Can you help me get it running?
best regards
Jörg
^ permalink raw reply [flat|nested] 6+ messages in thread
* Re: Array died during grow; now resync stopped
2015-02-02 9:41 Array died during grow; now resync stopped Jörg Habenicht
@ 2015-02-02 19:40 ` NeilBrown
2015-02-03 10:35 ` Aw: " "Jörg Habenicht"
0 siblings, 1 reply; 6+ messages in thread
From: NeilBrown @ 2015-02-02 19:40 UTC (permalink / raw)
To: Jörg Habenicht; +Cc: linux-raid
[-- Attachment #1: Type: text/plain, Size: 6762 bytes --]
On Mon, 2 Feb 2015 09:41:02 +0000 (UTC) Jörg Habenicht <j.habenicht@gmx.de>
wrote:
> Hi all,
>
> I had a server crash during an array grow.
> Commandline was "mdadm --grow /dev/md0 --raid-devices=6 --chunk=1M"
>
> Now the sync is stuck at 27% and wont continue.
> $ cat /proc/mdstat
> Personalities : [raid6] [raid5] [raid4]
> md0 : active raid5 sde1[0] sdg1[9] sdc1[6] sdb1[7] sdd1[8] sdf1[5]
> 5860548608 blocks super 1.0 level 5, 256k chunk, algorithm 2 [6/6]
> [UUUUUU]
> [=====>...............] reshape = 27.9% (410229760/1465137152)
> finish=8670020128.0min speed=0K/sec
>
> unused devices: <none>
>
>
> $ mdadm -D /dev/md0
> /dev/md0:
> Version : 1.0
> Creation Time : Thu Oct 7 09:28:04 2010
> Raid Level : raid5
> Array Size : 5860548608 (5589.05 GiB 6001.20 GB)
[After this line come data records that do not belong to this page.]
import Mathlib.FieldTheory.Finite.Basic
import Mathlib.LinearAlgebra.Matrix.GeneralLinearGroup.Projective
import Mathlib.LinearAlgebra.Projectivization.PSL.PSL2
import HarnessLib

/-!
# Normal subgroups of `GL₂(F)` and perfect images: the group theory of ACC⁺ 2023, §7

Topic `NumberTheory/GaloisRepresentations`; theorems only (no definitions, no named facts);
Mathlib only. These are the purely group-theoretic steps printed in §7.1–7.2 of P. B. Allen,
F. Calegari, A. Caraiani, T. Gee, D. Helm, B. V. Le Hung, J. Newton, P. Scholze, R. Taylor and
J. A. Thorne, *Potential automorphy over CM fields*, Ann. of Math. (2) 197 (2023), 897–1113
[AllenCalegariCaraianiGeeEtAl2023], on the proof line Lemma 7.1.4 → Lemma 7.1.6 → Lemma 7.1.8
→ Theorem 7.1.11 → Corollary 7.1.12 (potential automorphy of the compatible system of a non-CM
elliptic curve over a CM field; the tree's named fact
`Literature.NumberTheory.Automorphic.exists_isCMField_isTateAutomorphic`). Page locators refer
to the held text `lit:arxiv-1812.09999` (sequential numbering: Lemma 133 = Lemma 7.1.4,
Lemma 135 = Lemma 7.1.6, Lemma 137 = Lemma 7.1.8, Theorem 140 = Theorem 7.1.11,
Corollary 141 = Corollary 7.1.12 of the Annals version).

* `le_map_of_commutator_eq_self` (`…_of_isMulCommutative_quotient`) — **proof of Lemma 7.1.6
  (2)**, p. 99: "`r̄(G_{F'}) = r̄(G_F) ⊇ SL₂(𝔽_l)` and so, because `SL₂(𝔽_l)` is perfect, we
  have that `r̄(G_{F'(ζ_l)}) ⊇ SL₂(𝔽_l)`": a perfect subgroup of `ρ(G)` lies in `ρ(N)` for
  every `N ⊇ [G, G]`, e.g. `N ⊴ G` with abelian quotient (`G_{F'(ζ_l)} ⊴ G_{F'}`).
* `le_ker_of_commutator_eq_self`, `eq_bot_of_commutator_eq_self_of_le_range`,
  `subsingleton_of_surjective_of_commutator_eq_top`, `le_of_commutator_eq_self_of_le_sup` —
  **proof of Theorem 7.1.11**, pp. 104–105 (linear disjointness of `F^avoid` and `L₃`):
  "`Gal(M₁/(L₁ ∩ K)) ≅ Gal(M₁/L₁) × Gal(M₁/K)` … contains a unique copy of `SL₂(𝔽_l)`
  (because this latter group is perfect, and in particular admits no solvable quotient) … `H`
  maps surjectively to `Gal(K/ℚ)` … and so must contain the unique copy of `SL₂(𝔽_l)`": a
  perfect subgroup lies in the kernel of every map to an abelian group, is trivial inside the
  image of a soluble group, and lies in `H` as soon as it lies in `H B`, `H` normal, `B` soluble.
* `le_of_commutator_eq_self_of_map_mk_le`, `mapGL_range_le_of_forall_exists_mk_eq` — **proof
  of Lemma 7.1.4**, p. 98: "the image of `r̄_λ(G_F)` in `PGL₂(𝒪_M/λ)` contains `SL₂(𝔽_l)/{±1}`
  … `l > 3` so that `SL₂(𝔽_l)` is perfect … `z` defines a homomorphism
  `SL₂(𝔽_l) → (𝒪_M/λ)ˣ/Z` which must be identically `1`. Thus `SL₂(𝔽_l)` is contained in the
  image of `r̄_λ`": a perfect `S ≤ GL_n(k)` whose image in `PGL_n(k)` lies in `H`'s lies in `H`.
* `toGL_range_le_or_le_center_of_normal` (`…_of_card`, `…_zmod`) — **proof of Lemma 7.1.8
  (2)**, p. 100: "any normal subgroup of `GL₂(𝔽_l)` either contains `SL₂(𝔽_l)` or is
  central" = E. Artin, *Geometric Algebra* (1957), Ch. IV, Thm. 4.9 for `n = 2`, over any
  field with an element `a ≠ 0`, `a² ≠ 1` (false for `GL₂(𝔽₂) ⊵ 𝔄₃`, `GL₂(𝔽₃) ⊵ Q₈`).
* `eq_top_of_normal_of_forall_exists_det_eq` (`…_zmod`) — its use there: "`Δ` … is a normal
  subgroup of `GL₂(𝔽_l)` which surjects under the determinant map onto `𝔽_lˣ` … and so
  `Δ = GL₂(𝔽_l)`" (finite `F` of odd characteristic, `4 ≤ |F|`; `ZMod l`, `5 ≤ l`).

## Proofs

Artin's theorem: `N ⊴ GL₂(F)`, `N' = N ∩ SL₂(F)`; the image of `N'` in the simple group
`PSL₂(F)` (Mathlib `Matrix.ProjectiveSpecialLinearGroup.rank_two_simple'`) is normal, hence
trivial or everything. If everything, `N' Z(SL₂) = SL₂`, so `SL₂ = [SL₂, SL₂] = [N' Z, N' Z] =
[N', N'] ≤ N'` (Mathlib `Matrix.SL2.commutator_eq_top`). If trivial, `[N, SL₂] ≤ N ∩ SL₂ ≤
Z(SL₂)` is central, whence `[[SL₂, SL₂], N] = 1` (three-subgroups lemma): `N` centralises
`SL₂`, in particular every transvection, so `N` is scalar. The lifting lemma of Lemma 7.1.4 is
`S = [S, S] ≤ [H Z, H Z] = [H, H] ≤ H`, `Z` the scalars; the §7.2 step is the same modulo `H`
with a soluble `B` in place of `Z`. Nothing here is specific to Galois representations; the
file sits next to the Serre 1972 §2 files on subgroups of `GL₂(𝔽_p)` (`SerreProp18GL2Fp`
records that it works around the absence of this theorem of Artin).

## References

* [AllenCalegariCaraianiGeeEtAl2023] P. B. Allen et al., *Potential automorphy over CM fields*,
  Ann. of Math. (2) 197 (2023), 897–1113, doi:10.4007/annals.2023.197.3.2 — §7.1, proofs of
  Lemmas 7.1.4, 7.1.6 (2), 7.1.8 (2); §7.2, proof of Thm. 7.1.11 (held text pp. 98–100, 104–105).
* E. Artin, *Geometric Algebra*, Interscience (1957), Ch. IV, Thm. 4.9 (as cited by Serre,
  Invent. Math. 15 (1972), §2.7; statement only).
-/

open Matrix Matrix.SpecialLinearGroup
open scoped MatrixGroups commutatorElement
/-- **THE SCALAR TORUS HARD FLOW IS A SEMIGROUP — EVERYTHING DISCHARGED BUT THE FIVE COORDINATE LETTERS.**  For the fine forms `Q₁`
(level `(mn, M)`), `Q₂` (level `(n, fine m M)`), the unit Dirichlet form `R` of the intermediate torus and print's block averages
`D₁ = Q′_{mn}`, `D_n = Q′_n`, `D_m = Q′_m` in coordinates, and ANY critical section `H₁` of `D₁` for `Q₁`: THERE ARE the site map `S`, the
level-`n` critical section `H_n` and the intermediate critical section `H_m` with `H₁ = S ∘ H_n ∘ H_m` and
`Q₁.bilinearComp H₁ H₁ = (m²∕m^d) • (Q₂.bilinearComp H_n H_n).bilinearComp H_m H_m`. [folklore] -/
theorem exists_semigroup_factorisation
    {Q₁ : EuclideanSpace ℝ (Tor (fine (m * n) M)) →L[ℝ] EuclideanSpace ℝ (Tor (fine (m * n) M)) →L[ℝ] ℝ}
    {D₁ : EuclideanSpace ℝ (Tor (fine (m * n) M)) →L[ℝ] EuclideanSpace ℝ (Tor M)}
    {Q₂ : EuclideanSpace ℝ (Tor (fine n (fine m M))) →L[ℝ] EuclideanSpace ℝ (Tor (fine n (fine m M))) →L[ℝ] ℝ}
    {R : EuclideanSpace ℝ (Tor (fine m M)) →L[ℝ] EuclideanSpace ℝ (Tor (fine m M)) →L[ℝ] ℝ}
    {Dn : EuclideanSpace ℝ (Tor (fine n (fine m M))) →L[ℝ] EuclideanSpace ℝ (Tor (fine m M))}
    {Dm : EuclideanSpace ℝ (Tor (fine m M)) →L[ℝ] EuclideanSpace ℝ (Tor M)}
    (hQ₁ : ∀ x y, Q₁ x y = ofLp x ⬝ᵥ (((1 / ((m * n : ℕ) : ℝ) ^ d) • ((reM (GradOp (fine (m * n) M) ((m * n : ℕ) : ℂ)))ᵀ *
        reM (GradOp (fine (m * n) M) ((m * n : ℕ) : ℂ)))) *ᵥ ofLp y))
    (hD₁ : ∀ x, ofLp (D₁ x) = reM (QsOp (m * n) M) *ᵥ ofLp x)
    (hQ₂ : ∀ x y, Q₂ x y = ofLp x ⬝ᵥ (((1 / (n : ℝ) ^ d) • ((reM (GradOp (fine n (fine m M)) (n : ℂ)))ᵀ *
        reM (GradOp (fine n (fine m M)) (n : ℂ)))) *ᵥ ofLp y))
    (hR : ∀ g h, R g h = ofLp g ⬝ᵥ (((reM (GradOp (fine m M) 1))ᵀ * reM (GradOp (fine m M) 1)) *ᵥ ofLp h))
    (hDn : ∀ x, ofLp (Dn x) = reM (QsOp n (fine m M)) *ᵥ ofLp x)
    (hDm : ∀ g, ofLp (Dm g) = reM (QsOp m M) *ᵥ ofLp g)
    {H₁ : EuclideanSpace ℝ (Tor M) →L[ℝ] EuclideanSpace ℝ (Tor (fine (m * n) M))}
    (hH₁ : ∀ g, D₁ (H₁ g) = g) (hH₁o : ∀ g κ, D₁ κ = 0 → Q₁ (H₁ g) κ = 0) :
    ∃ (S : EuclideanSpace ℝ (Tor (fine n (fine m M))) →L[ℝ] EuclideanSpace ℝ (Tor (fine (m * n) M)))
      (Hn : EuclideanSpace ℝ (Tor (fine m M)) →L[ℝ] EuclideanSpace ℝ (Tor (fine n (fine m M))))
      (Hm : EuclideanSpace ℝ (Tor M) →L[ℝ] EuclideanSpace ℝ (Tor (fine m M))),
      (∀ f x, ofLp (S f) x = ofLp f (sites m n M x)) ∧
      (∀ k, Dn (Hn k) = k) ∧ (∀ k κ, Dn κ = 0 → Q₂ (Hn k) κ = 0) ∧
      (∀ g, Dm (Hm g) = g) ∧ (∀ g v, Dm v = 0 → (Q₂.bilinearComp Hn Hn) (Hm g) v = 0) ∧
      H₁ = S.comp (Hn.comp Hm) ∧
      Q₁.bilinearComp H₁ H₁ = ((m : ℝ) ^ 2 / (m : ℝ) ^ d) • (Q₂.bilinearComp Hn Hn).bilinearComp Hm Hm := by
  obtain ⟨S, hS⟩ := exists_sitesMap m n M
  obtain ⟨Hn, Hm, hHn, hHno, hHm, hHmo⟩ := exists_twoStep_criticalSections m n M hQ₂ hR hDn hDm
  exact ⟨S, Hn, Hm, hS, hHn, hHno, hHm, hHmo,
    criticalSection_eq_comp m n M hQ₁ hD₁ hQ₂ hDn hDm hS hHn hHno hHm hHmo hH₁ hH₁o,
    effectiveForm_eq_smul_twoStep m n M hQ₁ hD₁ hQ₂ hDn hDm hS hHn hHno hHm hHmo hH₁ hH₁o⟩

/-! ## §5. Toy -/

/-- Toy: the rescaling factor `m²∕m^d` at `m = L = 2`, `d = 4` is `L^{−2} = 1∕4` — the free field's per-step factor. -/
example : (2 : ℝ) ^ 2 / (2 : ℝ) ^ 4 = 1 / 4 := by norm_num

end Summit.QuantumFields.BalabanUV.T4Continuum.NE7b.BlockAverageSemigroup
/-!
# The discrete Fourier transform of `e(α s₂(n))`: Mauduit–Rivat's product formula and uniform bound (base 2) — proved

Topic `Literature/NumberTheory/LFunctions` (digital exponential sums; companion of the Mauduit–Rivat /
Bourgain files `MoebiusWalsh*`, `MauduitRivatTypeII*`). For the binary sum-of-digits function
`s₂(u) = (Nat.digits 2 u).sum` and real `α`, `h`, the normalised discrete Fourier transform of the
`2^λ`-periodic phase `e(α s₂(u))`,

  `F_λ(h, α) = 2^{-λ} Σ_{u < 2^λ} e(α s₂(u) − h u 2^{-λ})`      (`fourierCoeff`, `e(x) = exp(2πix)`),

is the object of C. Mauduit, J. Rivat, *La somme des chiffres des carrés*, Acta Math. **203** (2009)
107–148 [MauduitRivat2009], §4.2 (15), with `q = 2`. Everything in this file is PROVED:

* `fourierCoeff_succ`, `norm_fourierCoeff_eq_prod` — the recursion in the last digit and the PRODUCT
  FORMULA (17): `|F_λ(h, α)| = Π_{1 ≤ j ≤ λ} |cos π(α − h 2^{-j})|` (`φ₂(t)/2 = |cos πt|`);
* `abs_cos_mul_abs_cos_le` — Lemme 7 for `q = 2`: `|cos π(θ − t)|·|cos π(θ − 2t)| ≤ exp(−π²‖θ‖²/18)`
  for all real `θ, t` (`‖·‖ = distInt`, distance to the nearest integer): from `‖θ‖ ≤ 2‖θ − t‖ + ‖θ − 2t‖`
  one of the two distances is `≥ ‖θ‖/3`, and `|cos πx| = cos(π‖x‖) ≤ cos(π‖θ‖/3) ≤ exp(−π²‖θ‖²/18)`
  (`cos u ≤ exp(−u²/2)` for `|u| ≤ 1`, `cos_le_exp_neg_sq_half`);
* `prod_abs_cos_le` — pairing consecutive factors: `Π_{1≤j≤λ} |cos π(α − h2^{-j})| ≤ e^{π²/144} e^{−π²‖α‖²λ/36}`;
* the NAMED FACT `mauduitRivat_fourier_sup_base2` = Lemme 9 for `q = 2` as printed
  (`|F_λ(h, α)| ≤ e^{π²/48} 2^{−c₂‖α‖²λ}`, `c₂ = π²/(12 log 2)·(1 − 2/3) = π²/(36 log 2)`, `λ ≥ 2`, `h ∈ ℤ`)
  and its DISCHARGE `mauduitRivat_fourier_sup_base2_holds`, together with the slightly stronger real-shift
  form `norm_fourierCoeff_le` (all `λ`, all real `h`, constant `e^{π²/144}`);
* `digitSum_eq_card_testBit` — the bridge `s₂(u) = #{i < n : testBit u i}` for `u < 2ⁿ` to the
  Hamming-weight vocabulary of the circuit files; `digitSum_mul_two_pow` (`s₂(u 2^a) = s₂(u)`);
* `hasFourierProperty_exp_digitSum` — the same bound packaged as
  `MauduitRivat.HasFourierProperty 2 γ c (e(α s₂ ·))` for EVERY `c`, with
  `γ(λ) = (π²/(36 log 2))‖α‖²λ − π²/(144 log 2)` (the tree's form of Mauduit–Rivat 2015 Def. 2 /
  Müllner 2017 Def. 4.2, file `MauduitRivatFourier.lean`).

This is the "Fourier property" `f ∈ F_{γ,c}` of `f = e(α s₂)` quoted by Mauduit–Rivat, J. Eur. Math.
Soc. 17 (2015), p. 2598 ("it follows from [MR2009, Lemmas 16 and 9] …"), i.e. the digit-side input of
every Mauduit–Rivat type bound for `Σ Λ(n) e(α s₂(n))`, `Σ μ(n) e(α s₂(n))`, `Σ λ(n) e(α s₂(n))`
(e.g. the hypothesis `GelfondLiouvilleDecay` of the symmetric-digital rung of crux
`MobiusLadder.LiouvilleOrthogonalTC0`). NOT here: the carry property (Lemme 16), the `L¹`/large-sieve
bounds (Lemmes 8, 10–14), general bases `q ≥ 3`.
-/

noncomputable section

namespace Literature.NumberTheory.LFunctions

open Finset
open scoped FourierTransform
open Literature.NumberTheory.Sieve.Vinogradov (distInt distInt_nonneg distInt_le_half distInt_add_le
  distInt_neg distInt_le_abs_sub_int)

namespace SumOfDigits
> Used Dev Size : 1465137152 (1397.26 GiB 1500.30 GB)
> Raid Devices : 6
> Total Devices : 6
> Persistence : Superblock is persistent
>
> Update Time : Sun Feb 1 13:30:05 2015
> State : clean, reshaping
> Active Devices : 6
> Working Devices : 6
> Failed Devices : 0
> Spare Devices : 0
>
> Layout : left-symmetric
> Chunk Size : 256K
>
> Reshape Status : 27% complete
> Delta Devices : 1, (5->6)
> New Chunksize : 1024K
>
> Name : stelli:3 (local to host stelli)
> UUID : 52857d77:3806e446:477d4865:d711451e
> Events : 2254869
>
> Number Major Minor RaidDevice State
> 0 8 65 0 active sync /dev/sde1
> 5 8 81 1 active sync /dev/sdf1
> 8 8 49 2 active sync /dev/sdd1
> 7 8 17 3 active sync /dev/sdb1
> 6 8 33 4 active sync /dev/sdc1
> 9 8 97 5 active sync /dev/sdg1
>
>
> smartcrl reports the disks are OK. No remapped sectors, no pending writes, etc.
>
> The system load keeps at 2.0:
> $ cat /proc/loadavg
> 2.00 2.00 1.95 1/140 2937
> which may be caused by udevd and md0_reshape
> $ ps fax
> PID TTY STAT TIME COMMAND
> 2 ? S 0:00 [kthreadd]
> ...
> 1671 ? D 0:00 \_ [md0_reshape]
> ...
> 1289 ? Ss 0:01 /sbin/udevd --daemon
> 1672 ? D 0:00 \_ /sbin/udevd --daemon
>
>
> Could this be caused by a software lock?
Some sort of software problem I suspect.
What does
cat /proc/1671/stack
cat /proc/1672/stack
show?
Alternatively,
echo w > /proc/sysrq-trigger
and see what appears in 'dmesg'.
>
> The system got 2G RAM and 2G swap. Is this sufficient to complete?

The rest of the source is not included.